# Records shown:
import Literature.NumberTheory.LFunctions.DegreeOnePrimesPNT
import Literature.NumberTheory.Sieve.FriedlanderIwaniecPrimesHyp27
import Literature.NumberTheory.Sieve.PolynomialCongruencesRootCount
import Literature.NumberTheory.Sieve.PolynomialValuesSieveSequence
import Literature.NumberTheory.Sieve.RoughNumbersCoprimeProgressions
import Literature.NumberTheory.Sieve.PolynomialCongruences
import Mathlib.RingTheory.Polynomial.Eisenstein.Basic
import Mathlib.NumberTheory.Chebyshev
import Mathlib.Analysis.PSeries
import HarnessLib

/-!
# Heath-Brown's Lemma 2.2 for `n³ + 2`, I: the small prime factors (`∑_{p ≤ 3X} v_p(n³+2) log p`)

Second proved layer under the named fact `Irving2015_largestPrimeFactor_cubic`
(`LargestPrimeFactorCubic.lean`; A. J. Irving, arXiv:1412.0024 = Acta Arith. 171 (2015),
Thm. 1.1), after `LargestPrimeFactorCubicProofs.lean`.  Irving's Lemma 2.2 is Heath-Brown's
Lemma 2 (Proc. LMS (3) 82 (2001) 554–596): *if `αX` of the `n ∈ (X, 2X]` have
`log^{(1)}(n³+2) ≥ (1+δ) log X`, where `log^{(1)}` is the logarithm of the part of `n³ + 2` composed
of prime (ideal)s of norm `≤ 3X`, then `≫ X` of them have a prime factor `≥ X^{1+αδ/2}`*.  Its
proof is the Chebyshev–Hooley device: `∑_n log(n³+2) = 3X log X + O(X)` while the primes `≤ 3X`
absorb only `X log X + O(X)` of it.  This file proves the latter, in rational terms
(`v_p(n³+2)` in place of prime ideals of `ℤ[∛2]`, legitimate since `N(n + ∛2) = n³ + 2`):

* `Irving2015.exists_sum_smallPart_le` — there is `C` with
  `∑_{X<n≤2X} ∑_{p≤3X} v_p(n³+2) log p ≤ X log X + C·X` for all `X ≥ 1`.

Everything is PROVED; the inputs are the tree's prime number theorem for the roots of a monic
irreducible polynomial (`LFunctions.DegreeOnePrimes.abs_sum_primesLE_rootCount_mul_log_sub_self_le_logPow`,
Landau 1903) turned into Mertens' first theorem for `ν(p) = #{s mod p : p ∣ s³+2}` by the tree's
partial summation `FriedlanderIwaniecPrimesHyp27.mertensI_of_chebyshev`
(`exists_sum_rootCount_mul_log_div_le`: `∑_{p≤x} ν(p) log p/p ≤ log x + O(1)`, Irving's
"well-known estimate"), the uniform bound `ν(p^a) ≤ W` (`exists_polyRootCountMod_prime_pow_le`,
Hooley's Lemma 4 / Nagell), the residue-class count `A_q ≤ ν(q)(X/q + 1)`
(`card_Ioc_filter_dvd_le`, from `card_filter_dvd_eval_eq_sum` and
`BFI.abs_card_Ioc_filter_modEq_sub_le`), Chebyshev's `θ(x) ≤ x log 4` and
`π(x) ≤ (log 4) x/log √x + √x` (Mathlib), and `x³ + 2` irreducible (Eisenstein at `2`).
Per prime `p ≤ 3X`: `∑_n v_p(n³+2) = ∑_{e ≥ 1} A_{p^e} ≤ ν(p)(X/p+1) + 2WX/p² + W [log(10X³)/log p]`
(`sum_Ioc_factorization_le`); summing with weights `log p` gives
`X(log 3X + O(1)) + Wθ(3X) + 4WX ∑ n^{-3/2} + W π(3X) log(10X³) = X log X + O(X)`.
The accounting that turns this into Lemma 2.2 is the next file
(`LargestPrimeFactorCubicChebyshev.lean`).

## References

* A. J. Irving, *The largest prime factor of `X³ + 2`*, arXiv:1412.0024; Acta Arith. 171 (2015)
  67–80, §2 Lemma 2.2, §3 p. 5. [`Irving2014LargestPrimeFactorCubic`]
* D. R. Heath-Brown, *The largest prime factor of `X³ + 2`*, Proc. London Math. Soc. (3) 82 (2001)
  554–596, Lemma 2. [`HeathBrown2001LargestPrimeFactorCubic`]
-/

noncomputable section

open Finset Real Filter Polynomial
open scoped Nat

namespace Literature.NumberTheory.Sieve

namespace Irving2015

# How to complete this task:
Your answer should be every entry above, repeated exactly.

# Task solution:
import Literature.NumberTheory.LFunctions.DegreeOnePrimesPNT
import Literature.NumberTheory.Sieve.FriedlanderIwaniecPrimesHyp27
import Literature.NumberTheory.Sieve.PolynomialCongruencesRootCount
import Literature.NumberTheory.Sieve.PolynomialValuesSieveSequence
import Literature.NumberTheory.Sieve.RoughNumbersCoprimeProgressions
import Literature.NumberTheory.Sieve.PolynomialCongruences
import Mathlib.RingTheory.Polynomial.Eisenstein.Basic
import Mathlib.NumberTheory.Chebyshev
import Mathlib.Analysis.PSeries
import HarnessLib

/-!
# Heath-Brown's Lemma 2.2 for `n³ + 2`, I: the small prime factors (`∑_{p ≤ 3X} v_p(n³+2) log p`)

Second proved layer under the named fact `Irving2015_largestPrimeFactor_cubic`
(`LargestPrimeFactorCubic.lean`; A. J. Irving, arXiv:1412.0024 = Acta Arith. 171 (2015),
Thm. 1.1), after `LargestPrimeFactorCubicProofs.lean`.  Irving's Lemma 2.2 is Heath-Brown's
Lemma 2 (Proc. LMS (3) 82 (2001) 554–596): *if `αX` of the `n ∈ (X, 2X]` have
`log^{(1)}(n³+2) ≥ (1+δ) log X`, where `log^{(1)}` is the logarithm of the part of `n³ + 2` composed
of prime (ideal)s of norm `≤ 3X`, then `≫ X` of them have a prime factor `≥ X^{1+αδ/2}`*.  Its
proof is the Chebyshev–Hooley device: `∑_n log(n³+2) = 3X log X + O(X)` while the primes `≤ 3X`
absorb only `X log X + O(X)` of it.  This file proves the latter, in rational terms
(`v_p(n³+2)` in place of prime ideals of `ℤ[∛2]`, legitimate since `N(n + ∛2) = n³ + 2`):

* `Irving2015.exists_sum_smallPart_le` — there is `C` with
  `∑_{X<n≤2X} ∑_{p≤3X} v_p(n³+2) log p ≤ X log X + C·X` for all `X ≥ 1`.

Everything is PROVED; the inputs are the tree's prime number theorem for the roots of a monic
irreducible polynomial (`LFunctions.DegreeOnePrimes.abs_sum_primesLE_rootCount_mul_log_sub_self_le_logPow`,
Landau 1903) turned into Mertens' first theorem for `ν(p) = #{s mod p : p ∣ s³+2}` by the tree's
partial summation `FriedlanderIwaniecPrimesHyp27.mertensI_of_chebyshev`
(`exists_sum_rootCount_mul_log_div_le`: `∑_{p≤x} ν(p) log p/p ≤ log x + O(1)`, Irving's
"well-known estimate"), the uniform bound `ν(p^a) ≤ W` (`exists_polyRootCountMod_prime_pow_le`,
Hooley's Lemma 4 / Nagell), the residue-class count `A_q ≤ ν(q)(X/q + 1)`
(`card_Ioc_filter_dvd_le`, from `card_filter_dvd_eval_eq_sum` and
`BFI.abs_card_Ioc_filter_modEq_sub_le`), Chebyshev's `θ(x) ≤ x log 4` and
`π(x) ≤ (log 4) x/log √x + √x` (Mathlib), and `x³ + 2` irreducible (Eisenstein at `2`).
Per prime `p ≤ 3X`: `∑_n v_p(n³+2) = ∑_{e ≥ 1} A_{p^e} ≤ ν(p)(X/p+1) + 2WX/p² + W [log(10X³)/log p]`
(`sum_Ioc_factorization_le`); summing with weights `log p` gives
`X(log 3X + O(1)) + Wθ(3X) + 4WX ∑ n^{-3/2} + W π(3X) log(10X³) = X log X + O(X)`.
The accounting that turns this into Lemma 2.2 is the next file
(`LargestPrimeFactorCubicChebyshev.lean`).

## References

* A. J. Irving, *The largest prime factor of `X³ + 2`*, arXiv:1412.0024; Acta Arith. 171 (2015)
  67–80, §2 Lemma 2.2, §3 p. 5. [`Irving2014LargestPrimeFactorCubic`]
* D. R. Heath-Brown, *The largest prime factor of `X³ + 2`*, Proc. London Math. Soc. (3) 82 (2001)
  554–596, Lemma 2. [`HeathBrown2001LargestPrimeFactorCubic`]
-/

noncomputable section

open Finset Real Filter Polynomial
open scoped Nat

namespace Literature.NumberTheory.Sieve

namespace Irving2015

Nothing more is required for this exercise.